Despite being unsure of her gender, I knew at first glance that Amy was my kind of girl. I was at an Iggy Pop show at the Fillmore, and as “I wanna be your dog” came to an end, she emerged from the pit in a sleeveless t-shirt. She had wide, gym-cut shoulders and a chiseled jaw working overtime to digest the drugs in her system. While making small talk, she tilted her head back to fix her pony tail, and I saw enough coke up her nose that I didn’t care which side of the penis divide she fell on. I invited her back to my apartment for a nightcap.
The Tenderloin, by definition, is a red-light district. Back in the day of the Policemen’s ball, the cops who worked it were given the best cuts of meat, the tenderloin. I lived on Turk street in a former YMCA building that had been converted into kennel-sized apartments for lonely men.
Walking through the byzantine white hallways, I often heard, but hardly saw, my neighbors. The sounds emotionally shattered men make when they think no one is listening. A ballpoint pen dragging across a wall as it’s being written on, a scratched 7” of “Lady in Red” played non-stop between the hours of 2 and 4 am, angry phone conversations followed by pornography played at top volume. The first winter I lived there, two men jumped off the roof and another slid out an 11th floor window.

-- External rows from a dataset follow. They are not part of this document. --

import Summits.BirchSwinnertonDyer.Rank1Residual.F1Sign2.LegendreDoorCriterion
import Summits.BirchSwinnertonDyer.Rank1Residual.F1Sign2.EggLemmaAtTwoProofs
import HarnessLib

/-!
# Route `GenusKolyvaginAtTwo`, crux #2 `GenusPrimitiveSupplyAtTwo` (stmt-BirchSwinnertonDyer-22136):
# THE CERTIFYING HALF of the cell's AN-24L `F1Sign2.SingleDoor.LegendreDoorCriterion` — a DOUBLE has `x − e` a SQUARE, so a Legendre symbol
# `((x(P₀) − e)/q) = −1` CERTIFIES the door open at `q` (over any field of characteristic `≠ 2`)

Width seat `bsd-line-gk2-p4` g13 (cell `bsd-f1-sign2`); lane: the transposition door (`…TranspositionKummerReading`, T-q₀, AN-24S by name).
THEOREMS ONLY (no definition, no named fact, no `sorry`); helper `--supports stmt-BirchSwinnertonDyer-22136`; no item is closed; BSD is not proved
by any of this.

WHAT. AN-24L (`F1Sign2/LegendreDoorCriterion.lean`, -an g8, typed by -ty; «THEOREM on paper, unproved in the tree, D-an-30: proof open to any prover»):
over `ZMod q`, `q` odd, `e` the unique root of the `2`-division cubic, `P = (x, y)` with `2y + a₁x + a₃ ≠ 0`: `(∃ R, 2R = P) ↔ IsSquare (x − e)`.
This file proves the direction `→` — the one that CERTIFIES an OPEN door (`MeetsNonNormAt`: `P̃₀ ∉ 2Ẽ(𝔽_q)`) from a Legendre-symbol
computation — over ANY field `F` with `2 ≠ 0` and ANY root `e` of `ψ₂` (uniqueness is not needed):
* `isSquare_sub_root_of_add_self_eq` — `R + R = (x, y)` ⟹ `x − e = ((2u² − 4eu − (b₄ + b₂e + 4e²)) / (2(2v + a₁u + a₃)))²` for `R = (u, v)`:
  the duplication formula `X(2R)·ψ₂(u) = u⁴ − b₄u² − 2b₆u − b₈` (`EggDoubling.addX_self_mul_psiTwo`), the square identity
  `4(dupNum(u) − e·ψ₂(u)) = (2u² − 4eu − (b₄ + b₂e + 4e²))²` (`EggDoubling.four_mul_dupNum_sub_root_mul_psiTwo`) and `ψ₂(u) = (2v + a₁u + a₃)²`;
* `legendreDoorCriterion_mp` — the `→` half of `LegendreDoorCriterion` in its own binders; `not_exists_two_smul_eq_of_not_isSquare`,
  `not_exists_two_smul_eq_of_legendreSym_eq_neg_one` — the certifying contrapositives (`((x − e)/q) = −1 ⟹ P ∉ 2W(𝔽_q)`).
The `←` half (injectivity of the `2`-isogeny descent map over `𝔽_q`; Silverman X.4.9) is NOT proved here: the tree's complete `2`-descent
(`Literature/…/TwoDescent.lean`) is `CharZero`-only, so it needs an odd-characteristic port (size L, recorded in the lane's API card).

References: [SilvermanAEC2009] III.2.3 (d) (duplication formula), Ex. X.4.8 / Prop. X.4.9 (descent via two-isogeny); [Kramer1981] Prop. 3.
-/

set_option linter.dupNamespace false -- tree convention: `Summit.BirchSwinnertonDyer.BirchSwinnertonDyer.Theorems` (summit = sub-problem)
set_option autoImplicit false

noncomputable section

open scoped Classical

namespace Summit.BirchSwinnertonDyer.BirchSwinnertonDyer.Theorems.GenusKolyTransp

open WeierstrassCurve
open Summit.BirchSwinnertonDyer.Rank1Residual.F1Sign2.EggDoubling (psiTwo dupNum sub_negY_sq_eq_psiTwo addX_self_mul_psiTwo
  four_mul_dupNum_sub_root_mul_psiTwo)
open Summit.BirchSwinnertonDyer.Rank1Residual.F1Sign2.SingleDoor (LegendreDoorCriterion legendreSym_val_eq_neg_one_iff)

/-! ## §15 A double has `x − e` a square (any field with `2 ≠ 0`, any root `e` of `ψ₂`) -/

/-- **`x(2R) − e` is a square** for every root `e` of the `2`-division cubic `ψ₂` and every affine `R = (u, v)` with `2R ≠ O`, over any field
with `2 ≠ 0`: `(x(2R) − e)·ψ₂(u) = dupNum(u) − e·ψ₂(u) = (2u² − 4eu − (b₄ + b₂e + 4e²))²/4` and `ψ₂(u) = (2v + a₁u + a₃)² ≠ 0`.
[cite: SilvermanAEC2009, III.2.3 (d) and Prop. X.4.9] -/
theorem isSquare_sub_root_of_add_self_eq {F : Type*} [Field F] [DecidableEq F] (h2 : (2 : F) ≠ 0) (W : WeierstrassCurve F) {e : F}
    (he : psiTwo W e = 0) (R : W.toAffine.Point) {x y : F} {hxy : W.toAffine.Nonsingular x y}
    (hR : R + R = .some x y hxy) : IsSquare (x - e) := by
  rcases R with _ | ⟨u, v, huv⟩
  · rw [← Affine.Point.zero_def, add_zero] at hR
    exact absurd hR.symm (Affine.Point.some_ne_zero _)
  · by_cases hy : v = W.toAffine.negY u v
    · rw [Affine.Point.add_self_of_Y_eq hy] at hR
      exact absurd hR.symm (Affine.Point.some_ne_zero _)
    · rw [Affine.Point.add_self_of_Y_ne hy] at hR
      have hx : W.toAffine.addX u u (W.toAffine.slope u u v v) = x := (Affine.Point.some.inj hR).1
      set D : F := v - W.toAffine.negY u v with hDdef
      have hD : D ≠ 0 := sub_ne_zero.mpr hy
      have hψ : D ^ 2 = psiTwo W u := sub_negY_sq_eq_psiTwo W huv.1
      have hdup := addX_self_mul_psiTwo W huv.1 hy
      rw [hx] at hdup
      have hsq := four_mul_dupNum_sub_root_mul_psiTwo W he u
      set s : F := 2 * u ^ 2 - 4 * e * u - (W.b₄ + W.b₂ * e + 4 * e ^ 2) with hsdef
      -- `(x − e)·D² = s²/4`, so `x − e = (s/(2D))²`
      refine ⟨s / (2 * D), ?_⟩
      have h2D : 2 * D ≠ 0 := mul_ne_zero h2 hD
      field_simp
      have key : 4 * ((x - e) * D ^ 2) = s ^ 2 := by
        rw [← hsq, hψ]
        ring_nf
        linear_combination (4 : F) * hdup
      linear_combination key

/-! ## §16 The `→` half of AN-24L and the certifying contrapositives over `ZMod q` -/

/-- **AN-24L, the `→` half** (in the binders of `F1Sign2.SingleDoor.LegendreDoorCriterion`): over `ZMod q`, `q` odd, if the `2`-division cubic has
exactly one root `e` (only «`e` is a root» is used) and `P = (x, y)` with `2y + a₁x + a₃ ≠ 0` is a double in `W(𝔽_q)`, then `x − e` is a square.
[cite: SilvermanAEC2009, III.2.3 (d) and Prop. X.4.9] -/
theorem legendreDoorCriterion_mp (q : ℕ) [Fact q.Prime] (hq : q ≠ 2) (W : WeierstrassCurve (ZMod q)) [W.IsElliptic] (e : ZMod q)
    (he : ∀ z : ZMod q, 4 * z ^ 3 + W.b₂ * z ^ 2 + 2 * W.b₄ * z + W.b₆ = 0 ↔ z = e)
    (x y : ZMod q) (h : W.toAffine.Nonsingular x y) (_hP : 2 * y + W.a₁ * x + W.a₃ ≠ 0) :
    (∃ R : W.toAffine.Point, 2 • R = Affine.Point.some x y h) → IsSquare (x - e) := by
  rintro ⟨R, hR⟩
  have h2 : (2 : ZMod q) ≠ 0 := by
    have : ((2 : ℕ) : ZMod q) ≠ 0 := by
      rw [Ne, ZMod.natCast_eq_zero_iff]
      intro hdvd
      exact hq ((Nat.prime_dvd_prime_iff_eq (Fact.out) Nat.prime_two).mp hdvd)
    exact_mod_cast this
  have he' : psiTwo W e = 0 := (he e).mpr rfl
  rw [two_nsmul] at hR
  exact isSquare_sub_root_of_add_self_eq h2 W he' R hR

/-- **A non-square `x − e` CERTIFIES `P ∉ 2W(𝔽_q)`** (the door open at `q`, in the currency of AN-24L): contrapositive of the `→` half.
[cite: SilvermanAEC2009, Prop. X.4.9] [cite: Kramer1981, Prop. 3] -/
theorem not_exists_two_smul_eq_of_not_isSquare (q : ℕ) [Fact q.Prime] (hq : q ≠ 2) (W : WeierstrassCurve (ZMod q)) [W.IsElliptic]
    (e : ZMod q) (he : ∀ z : ZMod q, 4 * z ^ 3 + W.b₂ * z ^ 2 + 2 * W.b₄ * z + W.b₆ = 0 ↔ z = e)
    (x y : ZMod q) (h : W.toAffine.Nonsingular x y) (hP : 2 * y + W.a₁ * x + W.a₃ ≠ 0) (hns : ¬ IsSquare (x - e)) :
    ¬ ∃ R : W.toAffine.Point, 2 • R = Affine.Point.some x y h :=
  fun hR ↦ hns (legendreDoorCriterion_mp q hq W e he x y h hP hR)

/-- **A Legendre symbol `((x − e)/q) = −1` CERTIFIES `P ∉ 2W(𝔽_q)`** (AN-24L primed, `→` half). [cite: SilvermanAEC2009, Prop. X.4.9] -/
theorem not_exists_two_smul_eq_of_legendreSym_eq_neg_one (q : ℕ) [Fact q.Prime] (hq : q ≠ 2) (W : WeierstrassCurve (ZMod q))
    [W.IsElliptic] (e : ZMod q) (he : ∀ z : ZMod q, 4 * z ^ 3 + W.b₂ * z ^ 2 + 2 * W.b₄ * z + W.b₆ = 0 ↔ z = e)
    (x y : ZMod q) (h : W.toAffine.Nonsingular x y) (hP : 2 * y + W.a₁ * x + W.a₃ ≠ 0) (hleg : legendreSym q (x - e).val = -1) :
    ¬ ∃ R : W.toAffine.Point, 2 • R = Affine.Point.some x y h :=
  not_exists_two_smul_eq_of_not_isSquare q hq W e he x y h hP ((legendreSym_val_eq_neg_one_iff q _).mp hleg)

/-- **`LegendreDoorCriterion` reduces to its `←` half**: granted «`x − e` square ⟹ `P ∈ 2W(𝔽_q)`» (the injectivity of the `2`-isogeny descent
map over `𝔽_q`, NOT proved here), AN-24L holds. [cite: SilvermanAEC2009, Ex. X.4.8 and Prop. X.4.9] -/
theorem legendreDoorCriterion_of_converse
    (hconv : ∀ (q : ℕ) [Fact q.Prime], q ≠ 2 → ∀ (W : WeierstrassCurve (ZMod q)) [W.IsElliptic] (e : ZMod q),
      (∀ z : ZMod q, 4 * z ^ 3 + W.b₂ * z ^ 2 + 2 * W.b₄ * z + W.b₆ = 0 ↔ z = e) →
      ∀ (x y : ZMod q) (h : W.toAffine.Nonsingular x y), 2 * y + W.a₁ * x + W.a₃ ≠ 0 →
        IsSquare (x - e) → ∃ R : W.toAffine.Point, 2 • R = Affine.Point.some x y h) :
    LegendreDoorCriterion :=
  fun q _ hq W _ e he x y h hP ↦ ⟨legendreDoorCriterion_mp q hq W e he x y h hP, hconv q hq W e he x y h hP⟩

end Summit.BirchSwinnertonDyer.BirchSwinnertonDyer.Theorems.GenusKolyTransp

end
import Literature.AlgebraicGeometry.Frobenioids.DivisorialDescriptionsIII
import Literature.AnabelianGeometry.EtaleTheta.Discharge.Sec3Thm37Holds
import Literature.AnabelianGeometry.EtaleTheta.BiKummerRoots

/-!
# [EtTh] Theorem 4.4 (i)(ii)(iii): the PRINTED PROOF as intermediate statements (sub-DAG, D-0068 (1))

S. Mochizuki, *The étale theta function …*, Publ. RIMS **45** (2009) [MochizukiEtTh2009], §4, Thm 4.4
"Category-theoreticity of Bi-Kummer Data" (statement PDF pp. 93–94, proof PDF pp. 94–95; printed 319–321).
Statements of record (not restated): `BiKummerSetting.Thm44Hyp`, `Thm44_i`–`Thm44_iv` (`BiKummerRoots.lean`
v5, owner abc-iut-L2-t3; (iv) ⇐ Prop 4.3 (ii) and (ii) mod three [FrdI] inputs are `Discharge/Sec4Thm44(ii)`).
This file types the printed proof of (i)(ii)(iii) (p.94 l.−6 – p.95 l.22) into NAMED INTERMEDIATE STATEMENTS
(rows `EtTh:Thm4.4(·)/T44-L…` of `plan/L2/SUBDAG-EtTh-Thm44.md`) and proves the steps that are formal over the
present two-field interface:
* "cf. also the existence of `Ψ^bs`" (p.95 l.2) — `Ψ` preserves base-isos / base-identity endomorphisms /
  base-isomorphic and base-equivalent pairs: PROVED from `Thm44Hyp.comm` (`isBaseIso_map`, …).
* T44-L03 `PreservesFrobeniusStructure` ([FrdI] Thm 3.4 (ii)(iii) INPUT at `Ψ`), T44-L04
  `PreservesBaseFrobeniusPairs` ([FrdI] Cor 5.7 (i)(iv) INPUT), T44-L04b `PreservesBaseFrobeniusTypeData`.
* T44-L05 `PreservesFrobeniusTrivial` — PROVED from T44-L03 (`preservesFrobeniusTrivial_of`).
* T44-L06 = [FrdI] Thm 5.1 (iii), IN THE TREE and PROVED: `PreFrobenioid.thm51iii_iso_of_baseIso`.
* T44-L07 `MapsAodotIsomorphs` (= (i) clause 1) — PROVED from L05, L06, Thm 3.7 (i) "isotropic"
  (`TemperedFrobenioid.thm37_i_isotropic_holds`) and "`C₂` is a Frobenioid" (`mapsAodotIsomorphs_of`).
* T44-L09 `HodotCompatible` / T44-L09c `GaloisCompatible` — the [SemiAnbd] Prop 3.2 / Thm A.4 INPUT at `Ψ^bs`.
* T44-L08 `PreservesAmple` (= (i) clause 2) — PROVED from L09c (`preservesAmple_of`); (i) ASSEMBLED:
  `thm44_i_of`, `thm44_i_of_inputs`.
* T44-L10 `BiratCompatible` ([FrdI] Cor 4.10 INPUT: `Ψ^birat` vs restriction, fractions, `Aut`-actions),
  T44-L12 `PreservesDisjointSupports` ([FrdI] Thm 4.2 (ii) INPUT), the LEFT-fraction-pair clause of (ii)
  `Thm44_ii_left` (not rendered by `Thm44_ii`), T44-L14 `PreservesNthRoots` (the clause (iv) consumes, in the
  shape `Thm44_iv` binds).
* T44-L15a `PreservesFixedByHA`, T44-L15b `PreservesNHSaturatedBsFld` ([FrdII] Def 2.2 (ii) / [AbsAnab] Lem 1.3.8
  INPUT), the two directions `PreservesSaturated` / `ReflectsSaturated` of `Thm44_iii` (v5).  The Kummer-class
  clause of (iii) is TODO-merge(abc-iut-L1-t4) upstream.  The (ii)/(iii) COMPOSITIONS (`thm44_ii_of_subnodes`,
  `thm44_ii_left_of`, `preservesFixedByHA_of`, `preservesSaturated_of`, `thm44_iii_of`) are kernel-checked in the
  proof-only companion `BiKummerThm44SubProofs.lean`.
Every `def` below is a SUB-NODE STATEMENT of a printed proof step (a predicate on `Thm44Hyp` data), never a new
`Prop` FACT (D-0067 (5)).  HONEST FRAMING: refereed pre-IUT material ([EtTh] 2009); nothing here bears on
[IUTchIII] Cor. 3.12; typed ≠ proved.
-/

noncomputable section

namespace Literature.AnabelianGeometry.EtaleTheta

open CategoryTheory Opposite Literature.AlgebraicGeometry.Frobenioids

namespace BiKummerSetting

universe u₀ v₀ u v w

variable {K : Type u₀} [Field K] {K' : Type u₀} [Field K'] {D₀ : Type u₀} [Category.{v₀} D₀]
  {V : FrdIMonoidStub.{w}}
  {X₁ : SemiGraphs.TemperedArithmeticGroup.{u₀} K} {X₂ : SemiGraphs.TemperedArithmeticGroup.{u₀} K'}
  {D₀' : Type u₀} [Category.{v₀} D₀']
  {T₁ : RealifiedDivisorMonoids (D₀ := D₀) V} {T₂ : RealifiedDivisorMonoids (D₀ := D₀') V}
  {D₁ D₂ : Type u} [Category.{v} D₁] [Category.{v} D₂] {VD₁ : FrdICatStub.{u, v, w} D₁}
  {VD₂ : FrdICatStub.{u, v, w} D₂} {S₁ : BiKummerSetting X₁ T₁ D₁ VD₁} {S₂ : BiKummerSetting X₂ T₂ D₂ VD₂}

It was here, in room 709, where Amy and I finished her drugs and confirmed each other’s sexual identity. In between bouts of wrestling, which I loved to lose, we traded stories. She had friends with ironic drug names like “Sleepy” and “Frosty.”
By contrast, my world seemed pedestrian. Like half the city, I was a barista going through a divorce. As I licked the inside of her drug baggy, Amy and I agreed that I was a catch and my soon to be ex-wife was clearly nuts. In the morning, we both called in sick to work.
She was an engineer for Enron, the fraudulent energy company that would soon fold, taking 11 billion dollars in shareholders’ money along with it. She told me that every time someone turned on a light switch, she made a dollar.
In addition to making more money than I’d ever seen, she had an encyclopedic knowledge of functioning addictdom. At any given time she could tell you where a needle exchange line was or what caliber of glass to smoke speed out of, but most importantly, Amy had biceps that would make Linda Hamilton jealous. I knew I would have to work extra hard to impress someone like her.
I decided I would make my famous hot-plate Belgian waffles. A quick trip to the corner store and I was back in my elevator with an awkward looking couple. A girl, who couldn’t have been older than 15, and a skinny, fidgety older gentleman. I nodded my hello and got off on the 7th floor.
Two left turns and a right and I was back in my room presiding over a hot plate. Amy was gently pointing out that I had rug burn on my forehead, when there was a knock at the door.
The girl from the elevator had found her way to my apartment. I looked up and down the hall expecting to see her friend, hearing only the international sounds of my neighbor’s erotic film collection.
“I’m going to get with that guy” she explained to me, “Do you have any condoms?”
“Yeah sure, hang on a second” As I dug into my condom jar, I gave Amy a look that said, “I don’t know this girl.” In the hall I gave her two condoms and sheepishly croaked, “be safe.”
Back in my room, the transaction had cast a shadow over the proceedings. I was explaining how that was a first for me, when there was another knock at the door. The teenager was back, and in her outstretched hand was an opened condom.
“Here, I don’t need them, he changed his mind. ” she said “you made him nervous.” He’s nervous, I thought. I’m the one who’s been booty bumping Columbian gold all night.
“I need to make some money” she tells me, “do you have any cash?” As my neighbor’s adult soundtrack mercifully came to a stop, I opened my wallet and looked at my last three dollars. As I held it up and handed it to her, my porn addicted neighbor opened his door, took one step, looked at us both and retreated back into his room. In his account of the story, which quickly made its way back to the building manager, not only was I a pedophile, but I was also cheap.
I double-locked my door, vowing to never open it again. Amy, looking up from her pager, narrowed her eyes at me. Certainly this would be the end of our budding romance, right?
“Hey” she asked “do you wanna go on a business trip with me next week?”
Apparently, Enron was building a new headquarters next to its current one. The new building, a deodorant stick along the Houston skyline, would famously never be occupied. Amy, being an engineer, was invited to tour the facility. For my companionship, I was promised an eight ball of coke, an unlimited bar tab and a room with a hot tub.
The devil, of course, was in the details; the bar was on the ground floor and our suite the ninth. So that every time I got a pina colada, I would finish it in the elevator and have to return to the bar, teeth chattering in my swimming trunks. A solution was found when I emptied a hotel vase and had the bar refill it, with what I now know to be a plumber union’s retirement plan. Like the company financing our adventures, Amy and I would soon implode under the weight of imagined assets.
But on that very first morning, standing in my tiny, dark, tenderloin studio, it all seemed so excessive.
“Are you sure you can afford that?” I asked.
Amy reached over and flicked my light switch on and off, on and off.